第63話:開示された切り札
大謁見の間に、張り詰めた沈黙が満ちる。
全ての貴族が、法務大臣である私と、北方の雄であるヴァレリウス公爵の、次の一手を固唾をのんで見守っていた。
私は、その沈黙を破るように、静かに席を立った。
「私が共同主催者として提案する、『魔法監査』。その公正さを示すため、まず、我がバルテルス家から、監査をお受けしましょう」
私の言葉に、ホールがどよめく。自ら、最初の対象となるとは、誰も予想していなかったのだろう。
ヴァレリウス公爵が、値踏みするように、私を見る。
「ほう。して、バルテルス家の『古代遺物』とは、一体、どのようなものですかな、大臣?」
その声には、私の意図を測りかねる、わずかな警戒の色が混じっていた。
「我が家に、剣や王冠のような、形の在る遺物は、伝わっておりません」
私は、ゆっくりと、右手の白い手袋に、指をかけた。
「バルテルス家に代々受け継がれてきた、ただ一つの遺産。それは――」
私は、手袋を、外した。
「この、血筋そのものですわ。そして、その血筋に、世代に一人だけ、現れるとされる、『古の盟約』の“鍵”となる、この力」
私の、白く滑らかな手の甲の上。
そこに、淡い、しかし、神聖な光を放つ、聖なる紋章が、はっきりと浮かび上がっていた。
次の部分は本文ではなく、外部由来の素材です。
import Summits.CriticalPhenomena.PercolationContinuityZ3.Theorems.PercNearOneGluingNoHeavyLowerTailJointLemma3
import HarnessLib

/-!
# `NoHeavyLowerTail` (stmt-CriticalPhenomena-4575) — joint Lemma 3 with the SHARP error term `δ·μ(Q ∩ D)/μ(D)`

Support file (lemma factory `prim-lf-7`, conditional association, gen 10; `--supports stmt-CriticalPhenomena-4575`).
No definitions, no named facts, no sorries.  Companion of `…NoHeavyLowerTailJointLemma3.lean` (gen 7).

`JointLemma3.lemma3_joint` transfers `μ(a₁ ↔ b) ≤ μ(a₂ ↔ b) + δ` to `μ(a₁ ↔ b, Q) ≤ μ(a₂ ↔ b, Q) + δ` for every
event `Q = {(C_{a₂}, C_{a₁}) ∈ 𝒬}` increasing in the open edge cluster of `a₂` and decreasing in that of `a₁`
(van den Berg–Häggström–Kahn 2006 Thm. 1.5 used twice on `D = {a₂ ↮ a₁}`).  Its proof in fact gives the error
`δ · μ(Q ∩ D) / μ(D)` — the chain is `μ(D)μ(D, a₁↔b, Q) ≤ μ(D, a₁↔b)μ(D, Q) ≤ (μ(D, a₂↔b) + δ)μ(D, Q)
≤ μ(D)μ(D, a₂↔b, Q) + δμ(D, Q)` — and the printed argument then bounds `μ(Q ∩ D)/μ(D)` by `1`.  For ONE-SIDED
(increasing) `Q` Kozma–Nitzan's sharp form `+ δ·μ(Q)` (`knLemma3i`) follows by Harris (`μ(Q ∩ D) ≤ μ(Q)μ(D)`);
for joint up/down events Harris is unavailable, but the quotient form is exactly what the ε-sprinkling proof of the
ANCHORED exchange needs (`…NoHeavyLowerTailUpsetExchangeJoint.lean`: there `Q ⊆ {S internally open}` and
`μ_{w_ε}(D, S internally open) ≤ μ_{w_ε}(S internally open)·μ_{w_ε}(D)` because `D` is decreasing).

* `JointLemma3.lemma3_joint_sharp` — family form;  `JointLemma3.lemma3_joint_event` — pointwise-monotone event form
  (the interface of `knLemma3i`).
-/

noncomputable section

namespace Summit.CriticalPhenomena.PercolationContinuityZ3.Theorems

open MeasureTheory Set
open Literature.Probability.LatticeModels
open Literature.Probability.Percolation Literature.Probability.Percolation.KNPreFKG

open Classical

namespace JointLemma3

variable {V : Type*} [Fintype V]

/-- **Joint Lemma 3, sharp error term.**  If `μ(a₁ ↔ b) ≤ μ(a₂ ↔ b) + δ` (`δ ≥ 0`) then for every event
`Q = {(C_{a₂}, C_{a₁}) ∈ 𝒬}` with `𝒬` increasing in the first and decreasing in the second coordinate,
`μ(a₁ ↔ b, Q) ≤ μ(a₂ ↔ b, Q) + δ · μ(Q, a₂ ↮ a₁) / μ(a₂ ↮ a₁)` (the quotient read as `0` when `μ(a₂ ↮ a₁) = 0`).
Same proof as `lemma3_joint` (BHK Thm. 1.5 twice on `D = {a₂ ↮ a₁}`), keeping the factor `μ(Q ∩ D)/μ(D)` that the
printed argument bounds by `1`.
[cite: KozmaNitzan2024, Lemma 3 (pp. 6–7)] [cite: VandenbergHaggstromKahn2005, Thm. 1.5 (p. 7)] -/
theorem lemma3_joint_sharp (w : Sym2 V → unitInterval) (a₁ a₂ b : V) {δ : ℝ} (hδ : 0 ≤ δ)
    (h : (prodBernoulli w).real (openConn a₁ b) ≤ (prodBernoulli w).real (openConn a₂ b) + δ)
    {𝒬 : Set (Set (Sym2 V) × (Set (Sym2 V))ᵒᵈ)} (h𝒬 : IsUpperSet 𝒬) :
    (prodBernoulli w).real (openConn a₁ b ∩
        {ω : BondConfig V | (openEdgeCluster ω a₂, OrderDual.toDual (openEdgeCluster ω a₁)) ∈ 𝒬}) ≤
      (prodBernoulli w).real (openConn a₂ b ∩
        {ω : BondConfig V | (openEdgeCluster ω a₂, OrderDual.toDual (openEdgeCluster ω a₁)) ∈ 𝒬}) +
        δ * ((prodBernoulli w).real ({ω : BondConfig V | ¬ (openGraph ω).Reachable a₂ a₁} ∩
              {ω : BondConfig V | (openEdgeCluster ω a₂, OrderDual.toDual (openEdgeCluster ω a₁)) ∈ 𝒬}) /
            (prodBernoulli w).real {ω : BondConfig V | ¬ (openGraph ω).Reachable a₂ a₁}) := by
  classical
  set μ := prodBernoulli w with hμ
  set X₁ : Set (BondConfig V) := openConn a₁ b with hX₁
  set X₂ : Set (BondConfig V) := openConn a₂ b with hX₂
  set Q : Set (BondConfig V) :=
    {ω : BondConfig V | (openEdgeCluster ω a₂, OrderDual.toDual (openEdgeCluster ω a₁)) ∈ 𝒬} with hQ
  set D : Set (BondConfig V) := {ω | ¬ (openGraph ω).Reachable a₂ a₁} with hD
  have hquot : 0 ≤ μ.real (D ∩ Q) / μ.real D := div_nonneg measureReal_nonneg measureReal_nonneg
  by_cases h12 : a₁ = a₂
  · subst h12
    exact le_add_of_nonneg_right (mul_nonneg hδ hquot)
  -- on `Dᶜ` the two connection events agree
  have hagree : X₁ ∩ Dᶜ = X₂ ∩ Dᶜ := by
    ext ω
    simp only [mem_inter_iff, mem_compl_iff, mem_setOf_eq, not_not, hX₁, hX₂, hD, openConn]
    constructor
    · rintro ⟨h1, h2⟩
      exact ⟨h2.trans h1, h2⟩
    · rintro ⟨h1, h2⟩
      exact ⟨h2.symm.trans h1, h2⟩
  have hsplit : ∀ A : Set (BondConfig V), μ.real A = μ.real (A ∩ D) + μ.real (A ∩ Dᶜ) := by
    intro A
    rw [← measureReal_inter_add_sdiff (s := A) (MeasurableSet.of_discrete : MeasurableSet D), Set.sdiff_eq]
  -- the hypothesis restricted to `D`
  have hH : μ.real (D ∩ X₁) ≤ μ.real (D ∩ X₂) + δ := by
    have h' := h
    rw [hsplit X₁, hsplit X₂, hagree] at h'
    rw [inter_comm D X₁, inter_comm D X₂]
    linarith
  -- `1{a₁ ↔ b}` is negatively, `1{a₂ ↔ b}` positively correlated with `1_Q` given `D`
  have h1 := neg_corr_right w a₂ a₁ (Ne.symm h12) (isUpperSet_connFamily a₁ b) h𝒬
  rw [← openConn_eq_setOf_connFamily] at h1
  have h3 := pos_corr_left w a₂ a₁ (Ne.symm h12) (isUpperSet_connFamily a₂ b) h𝒬
  rw [← openConn_eq_setOf_connFamily] at h3
  have hcore : μ.real (X₁ ∩ Q ∩ D) ≤ μ.real (X₂ ∩ Q ∩ D) + δ * (μ.real (D ∩ Q) / μ.real D) := by
    rw [inter_comm (X₁ ∩ Q) D, inter_comm (X₂ ∩ Q) D]
    by_cases hD0 : μ.real D = 0
    · have h0 : μ.real (D ∩ (X₁ ∩ Q)) = 0 :=
        le_antisymm ((measureReal_mono inter_subset_left).trans hD0.le) measureReal_nonneg
      rw [h0]
      exact add_nonneg measureReal_nonneg (mul_nonneg hδ hquot)
    · have hDpos : 0 < μ.real D := lt_of_le_of_ne measureReal_nonneg (Ne.symm hD0)
      have hchain : μ.real D * μ.real (D ∩ (X₁ ∩ Q)) ≤
          μ.real D * (μ.real (D ∩ (X₂ ∩ Q)) + δ * (μ.real (D ∩ Q) / μ.real D)) := by
        calc μ.real D * μ.real (D ∩ (X₁ ∩ Q))
            ≤ μ.real (D ∩ X₁) * μ.real (D ∩ Q) := h1
          _ ≤ (μ.real (D ∩ X₂) + δ) * μ.real (D ∩ Q) :=
              mul_le_mul_of_nonneg_right hH measureReal_nonneg
          _ = μ.real (D ∩ X₂) * μ.real (D ∩ Q) + δ * μ.real (D ∩ Q) := by ring
          _ ≤ μ.real D * μ.real (D ∩ (X₂ ∩ Q)) + δ * μ.real (D ∩ Q) := by linarith [h3]
          _ = μ.real D * (μ.real (D ∩ (X₂ ∩ Q)) + δ * (μ.real (D ∩ Q) / μ.real D)) := by
              field_simp
      exact le_of_mul_le_mul_left hchain hDpos
  have hagreeQ : X₁ ∩ Q ∩ Dᶜ = X₂ ∩ Q ∩ Dᶜ := by
    rw [inter_right_comm, hagree, inter_right_comm]
  calc μ.real (X₁ ∩ Q) = μ.real (X₁ ∩ Q ∩ D) + μ.real (X₁ ∩ Q ∩ Dᶜ) := hsplit _
    _ ≤ μ.real (X₂ ∩ Q ∩ D) + δ * (μ.real (D ∩ Q) / μ.real D) + μ.real (X₂ ∩ Q ∩ Dᶜ) := by
        rw [hagreeQ]
        linarith [hcore]
    _ = μ.real (X₂ ∩ Q) + δ * (μ.real (D ∩ Q) / μ.real D) := by
        rw [hsplit (X₂ ∩ Q)]
        ring

/-- **Joint Lemma 3, sharp error term, event form**: the same for an event `Q` given only through its
monotonicity "`ω ∈ Q`, `C_{a₂}(ω) ⊆ C_{a₂}(ω')`, `C_{a₁}(ω') ⊆ C_{a₁}(ω)` ⟹ `ω' ∈ Q`".
[cite: KozmaNitzan2024, Lemma 3 (pp. 6–7)] [cite: VandenbergHaggstromKahn2005, Thm. 1.5 (p. 7)] -/
theorem lemma3_joint_event (w : Sym2 V → unitInterval) (a₁ a₂ b : V) (Q : Set (BondConfig V)) {δ : ℝ}
    (hδ : 0 ≤ δ)
    (hQ : ∀ ω ω' : BondConfig V, ω ∈ Q → openEdgeCluster ω a₂ ⊆ openEdgeCluster ω' a₂ →
      openEdgeCluster ω' a₁ ⊆ openEdgeCluster ω a₁ → ω' ∈ Q)
    (h : (prodBernoulli w).real (openConn a₁ b) ≤ (prodBernoulli w).real (openConn a₂ b) + δ) :
    (prodBernoulli w).real (openConn a₁ b ∩ Q) ≤ (prodBernoulli w).real (openConn a₂ b ∩ Q) +
        δ * ((prodBernoulli w).real ({ω : BondConfig V | ¬ (openGraph ω).Reachable a₂ a₁} ∩ Q) /
            (prodBernoulli w).real {ω : BondConfig V | ¬ (openGraph ω).Reachable a₂ a₁}) := by
  set 𝒬 : Set (Set (Sym2 V) × (Set (Sym2 V))ᵒᵈ) :=
    {CD | ∃ ω ∈ Q, openEdgeCluster ω a₂ ⊆ CD.1 ∧ OrderDual.ofDual CD.2 ⊆ openEdgeCluster ω a₁} with h𝒬def
  have h𝒬 : IsUpperSet 𝒬 := by
    rintro ⟨C, D⟩ ⟨C', D'⟩ ⟨hCC', hDD'⟩ ⟨ω, hω, hC, hD⟩
    exact ⟨ω, hω, hC.trans hCC', (OrderDual.ofDual_le_ofDual.2 hDD').trans hD⟩
  have hQeq : {ω : BondConfig V | (openEdgeCluster ω a₂, OrderDual.toDual (openEdgeCluster ω a₁)) ∈ 𝒬} = Q := by
    ext ω'
    constructor
    · rintro ⟨ω, hω, hC, hD⟩
      exact hQ ω ω' hω hC hD
    · intro hω'
      exact ⟨ω', hω', subset_rfl, subset_rfl⟩
  have key := lemma3_joint_sharp w a₁ a₂ b hδ h h𝒬
  rw [hQeq] at key
  exact key

end JointLemma3

end Summit.CriticalPhenomena.PercolationContinuityZ3.Theorems

end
「なっ……!」「おお……!」「あれが、盟約の……!?」
貴族たちから、驚愕と、畏怖の息遣いが漏れる。
私が、自ら、最大の切り札を、そして、最大の弱点を、全ての者の前に、開示した瞬間だった。
(……来る……!)
紋章を公にしたことで、私の内に眠る力が、堰を切ったように、溢れ出そうとする。耳の奥で、無数の精霊たちの囁きが、嵐のように渦を巻く。くらり、と、眩暈に襲われ、一瞬、意識が遠のきそうになる。
その時、私の椅子の背に、そっと、力強い手が添えられた。
カインの手だった。その、無言の、しかし、絶対的な支えが、私を、混沌の淵から、引き戻してくれた。
「……なんと、驚くべき、ご告白だ」
いち早く、我に返ったヴァレリウス公爵が、芝居がかった声で言った。彼の瞳の奥には、隠しようのない、貪欲な光が宿っている。
「あなた様が、かの、伝説の“鍵”の継承者であったとは。ですが、大臣。そのあまりに強大で、そして、危険な力を、あなたは、正しく制御できておいでで? 一歩間違えれば、国そのものを滅ぼしかねない、その力を」
彼は、私の力を、王国にとっての「脅威」として描き、その管理権を、自らが設立しようとする委員会へと、引き寄せようと画策しているのだ。
だが、その攻撃こそ、私が待ち望んでいたものだった。
私は、彼の、偽りの憂慮に満ちた目を、真っ直ぐに見つめ返した。
「――ええ、まさしく、その通りですわ、公爵閣下」
私の、その、あまりにもあっさりとした肯定に、今度は、彼の方が、虚を突かれた顔をした。
「あなた様がおっしゃる通り、この力は、あまりに強大で、危険です。だからこそ、この『魔法監査』が必要なのではありませんか」
私は、ホールにいる、全ての貴族たちへと、視線を移す。
「我がバルテルス家だけではない。他の、古い家々にも、私たちの知らない、どのような『古代遺物』が、どのような状態で、眠っているか、分かりはしない。それを、この機に、全て、明らかにし、正しく、そして、公正に、管理するための、礎とすべきです」
私は、最後に、ヴァレリウス公爵へと、挑戦的な笑みを向けた。
「我が家の監査は、終わりましたわ。私は、私の全てを、この場に、開示いたしました」
「さあ、公爵。次は、あなたの番です」
「あなたの家に眠る、その『遺産』とやらを、皆様の前に、ご開示いただけますわね?」
私の、完全なカウンター。
彼は、自らが振りかざした剣の切っ先を、今、己の喉元に、突き付けられていた。
彼の、完璧な笑みの仮面の下で、その瞳が、冷たい怒りに、燃えているのが、私には、はっきりと分かった。